El WiZink Center de Madrid fue el epicentro de lo que muchos ya califican como el evento pop de la década. Rosalía dio inicio a su esperada gira "Lux Tour" con un despliegue visual que rompe radicalmente con la estética de su era anterior.

En el arranque de su gira mundial, la artista catalana dejó de lado el minimalismo para abrazar una estética barroca y mística, donde la interacción directa con sus fans marcó el momento más emotivo de la noche.

El WiZink Center de Madrid fue el epicentro de lo que muchos ya califican como el evento pop de la década. Rosalía dio inicio a su esperada gira "Lux Tour" con un despliegue visual que rompe radicalmente con la estética de su era anterior.
Bajo una atmósfera de "aquelarre" moderno, la artista presentó un espectáculo cargado de simbolismo religioso, luces celestiales y una narrativa que explora la redención y la luz.
Sin embargo, más allá de las coreografías milimétricas y los nuevos arreglos de sus éxitos, el elemento que se robó la conversación en redes sociales y entre los asistentes fue la instalación de un confesionario hiperrealista en el centro de la pasarela.
A mitad del concierto, las luces se tornaron carmesí y una estructura de madera tallada emergió desde el foso. Rosalía, luciendo un diseño de alta costura que recordaba a una mantilla moderna, se sentó tras la rejilla del confesionario para interpretar una versión acústica de una de sus nuevas baladas.
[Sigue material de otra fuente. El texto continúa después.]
/-- **Order 2**: `|J″| ≤ R₂/ρ₀ + 2R₁Δ₁/ρ₀² + U₀Δ₂/ρ₀² + 2U₀Δ₁²/ρ₀³`. -/
theorem abs_deriv_two_polarJac_le {ρ₀ E₁ E₂ E₃ U₀ R₁ R₂ : ℝ} (hρ0 : 0 < ρ₀)
    (hρ : ∀ ϑ, ρ₀ ≤ fderiv ℝ e (u ϑ • dir ϑ) (dir ϑ))
    (hE₁ : ∀ ϑ, ‖fderiv ℝ e (u ϑ • dir ϑ)‖ ≤ E₁) (hE₂ : ∀ ϑ, ‖fderiv ℝ (fderiv ℝ e) (u ϑ • dir ϑ)‖ ≤ E₂)
    (hE₃ : ∀ ϑ, ‖fderiv ℝ (fderiv ℝ (fderiv ℝ e)) (u ϑ • dir ϑ)‖ ≤ E₃)
    (hU₀ : ∀ ϑ, |u ϑ| ≤ U₀) (hR₁ : ∀ ϑ, |deriv u ϑ| ≤ R₁) (hR₂ : ∀ ϑ, |deriv (deriv u) ϑ| ≤ R₂) (ϑ : ℝ) :
    |deriv (deriv (fun t : ℝ => u t / fderiv ℝ e (u t • dir t) (dir t))) ϑ| ≤
      R₂ / ρ₀ + 2 * (R₁ * (E₂ * (R₁ + U₀) + E₁)) / ρ₀ ^ 2 +
        U₀ * (E₃ * (R₁ + U₀) ^ 2 + E₂ * (R₂ + 2 * R₁ + U₀) + 2 * (E₂ * (R₁ + U₀)) + E₁) / ρ₀ ^ 2 +
        2 * (U₀ * (E₂ * (R₁ + U₀) + E₁) ^ 2) / ρ₀ ^ 3 := by
  have hD : ∀ ϑ, fderiv ℝ e (u ϑ • dir ϑ) (dir ϑ) ≠ 0 := fun ϑ => (hρ0.trans_le (hρ ϑ)).ne'
  rw [(hasDerivAt_deriv_polarJac he hu hD ϑ).deriv]
  set D : ℝ := fderiv ℝ e (u ϑ • dir ϑ) (dir ϑ) with hDdef
  set D₁ : ℝ := fderiv ℝ (fderiv ℝ e) (u ϑ • dir ϑ) (deriv u ϑ • dir ϑ + u ϑ • dir (ϑ + π / 2)) (dir ϑ) +
    fderiv ℝ e (u ϑ • dir ϑ) (dir (ϑ + π / 2)) with hD₁def
  set D₂ : ℝ := (fderiv ℝ (fderiv ℝ (fderiv ℝ e)) (u ϑ • dir ϑ) (deriv u ϑ • dir ϑ + u ϑ • dir (ϑ + π / 2))
        (deriv u ϑ • dir ϑ + u ϑ • dir (ϑ + π / 2)) +
      fderiv ℝ (fderiv ℝ e) (u ϑ • dir ϑ) ((deriv (deriv u) ϑ - u ϑ) • dir ϑ + (2 * deriv u ϑ) • dir (ϑ + π / 2))) (dir ϑ) +
    fderiv ℝ (fderiv ℝ e) (u ϑ • dir ϑ) (deriv u ϑ • dir ϑ + u ϑ • dir (ϑ + π / 2)) (dir (ϑ + π / 2)) +
    (fderiv ℝ (fderiv ℝ e) (u ϑ • dir ϑ) (deriv u ϑ • dir ϑ + u ϑ • dir (ϑ + π / 2)) (dir (ϑ + π / 2)) +
      fderiv ℝ e (u ϑ • dir ϑ) (-dir ϑ)) with hD₂def
  set u0 := u ϑ
  set u1 := deriv u ϑ
  set u2 := deriv (deriv u) ϑ
  have hDge : ρ₀ ≤ D := hρ ϑ
  have hDpos : 0 < D := hρ0.trans_le hDge
  have hDabs : ρ₀ ≤ |D| := hDge.trans (le_abs_self _)
  have hsplit : (((u2 * D + u1 * D₁) - (u1 * D₁ + u0 * D₂)) * D ^ 2 - (u1 * D - u0 * D₁) * (2 * D * D₁)) / (D ^ 2) ^ 2 =
      u2 / D - u0 * D₂ / D ^ 2 - 2 * (u1 * D₁) / D ^ 2 + 2 * (u0 * D₁ ^ 2) / D ^ 3 := by
    field_simp
    ring
  rw [hsplit]
  have hΔ₁ : |D₁| ≤ E₂ * (R₁ + U₀) + E₁ := abs_radialSlope_deriv_le (hE₁ ϑ) (hE₂ ϑ) (hU₀ ϑ) (hR₁ ϑ)
  have hΔ₂ : |D₂| ≤ E₃ * (R₁ + U₀) ^ 2 + E₂ * (R₂ + 2 * R₁ + U₀) + 2 * (E₂ * (R₁ + U₀)) + E₁ :=
    abs_radialSlope_deriv_two_le (hE₁ ϑ) (hE₂ ϑ) (hE₃ ϑ) (hU₀ ϑ) (hR₁ ϑ) (hR₂ ϑ)
  have hU0 : 0 ≤ U₀ := (abs_nonneg _).trans (hU₀ ϑ)
  have hR10 : 0 ≤ R₁ := (abs_nonneg _).trans (hR₁ ϑ)
  have hΔ10 : 0 ≤ E₂ * (R₁ + U₀) + E₁ := (abs_nonneg _).trans hΔ₁
  have hΔ20 : 0 ≤ E₃ * (R₁ + U₀) ^ 2 + E₂ * (R₂ + 2 * R₁ + U₀) + 2 * (E₂ * (R₁ + U₀)) + E₁ := (abs_nonneg _).trans hΔ₂
  -- term by term
  have t1 : |u2 / D| ≤ R₂ / ρ₀ := by
    rw [abs_div]; exact div_le_div₀ ((abs_nonneg _).trans (hR₂ ϑ)) (hR₂ ϑ) hρ0 hDabs
  have t2 : |u0 * D₂ / D ^ 2| ≤ U₀ * (E₃ * (R₁ + U₀) ^ 2 + E₂ * (R₂ + 2 * R₁ + U₀) + 2 * (E₂ * (R₁ + U₀)) + E₁) / ρ₀ ^ 2 := by
    rw [abs_div, abs_mul, abs_pow]
    exact div_le_div₀ (mul_nonneg hU0 hΔ20) (mul_le_mul (hU₀ ϑ) hΔ₂ (abs_nonneg _) hU0) (pow_pos hρ0 2)
      (pow_le_pow_left₀ hρ0.le hDabs 2)
  have t3 : |2 * (u1 * D₁) / D ^ 2| ≤ 2 * (R₁ * (E₂ * (R₁ + U₀) + E₁)) / ρ₀ ^ 2 := by
    rw [abs_div, abs_mul, abs_mul, abs_two, abs_pow]
    exact div_le_div₀ (by positivity) (mul_le_mul_of_nonneg_left (mul_le_mul (hR₁ ϑ) hΔ₁ (abs_nonneg _) hR10) (by norm_num))
      (pow_pos hρ0 2) (pow_le_pow_left₀ hρ0.le hDabs 2)
  have t4 : |2 * (u0 * D₁ ^ 2) / D ^ 3| ≤ 2 * (U₀ * (E₂ * (R₁ + U₀) + E₁) ^ 2) / ρ₀ ^ 3 := by
    rw [abs_div, abs_mul, abs_mul, abs_two, abs_pow, abs_pow]
    have hsq : |D₁| ^ 2 ≤ (E₂ * (R₁ + U₀) + E₁) ^ 2 := pow_le_pow_left₀ (abs_nonneg _) hΔ₁ 2
    exact div_le_div₀ (by positivity) (mul_le_mul_of_nonneg_left (mul_le_mul (hU₀ ϑ) hsq (by positivity) hU0) (by norm_num))
      (pow_pos hρ0 3) (pow_le_pow_left₀ hρ0.le hDabs 3)
  calc |u2 / D - u0 * D₂ / D ^ 2 - 2 * (u1 * D₁) / D ^ 2 + 2 * (u0 * D₁ ^ 2) / D ^ 3|
      ≤ |u2 / D| + |u0 * D₂ / D ^ 2| + |2 * (u1 * D₁) / D ^ 2| + |2 * (u0 * D₁ ^ 2) / D ^ 3| := by
        refine (abs_add_le _ _).trans (add_le_add ?_ le_rfl)
        refine (abs_sub _ _).trans (add_le_add ?_ le_rfl)
        exact abs_sub _ _
    _ ≤ R₂ / ρ₀ + U₀ * (E₃ * (R₁ + U₀) ^ 2 + E₂ * (R₂ + 2 * R₁ + U₀) + 2 * (E₂ * (R₁ + U₀)) + E₁) / ρ₀ ^ 2 +
          2 * (R₁ * (E₂ * (R₁ + U₀) + E₁)) / ρ₀ ^ 2 + 2 * (U₀ * (E₂ * (R₁ + U₀) + E₁) ^ 2) / ρ₀ ^ 3 :=
        add_le_add (add_le_add (add_le_add t1 t2) t3) t4
    _ = _ := by ring

end Polar

end Summit.HubbardSuperconductivity.HubbardSuperconductivity.Theorems.C4a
Este segmento no fue solo estético; la cantante invitó a tres seguidores seleccionados previamente a "confesarse" ante ella. El momento alcanzó su clímax emocional cuando una joven fan le agradeció entre lágrimas cómo su música la había ayudado en un proceso de duelo.
Rosalía, visiblemente conmovida, rompió la cuarta pared del dispositivo escénico para abrazar a la espectadora, transformando un show de estadio en un espacio de intimidad casi religiosa.

El resto del show mantuvo la vara alta. Desde la interpretación de "Perla", donde miles de esferas blancas descendieron del techo del pabellón, hasta el cierre con un despliegue de luces que simulaban una aurora boreal, el Lux Tour demuestra que Rosalía sigue a la vanguardia de la performance.

La crítica internacional ya destaca que este tour es una respuesta maximalista a la "Motomami World Tour". Si en 2022 la apuesta fue el vacío y las cámaras de TikTok, en 2026 la catalana apuesta por la opulencia, el contacto humano y el simbolismo sacro.
Con este primer concierto, Rosalía no solo confirma su estatus de superestrella global, sino que redefine lo que significa la "experiencia de fan". El confesionario de Madrid pasará a la historia como el lugar donde la diva se bajó del altar para escuchar a su pueblo.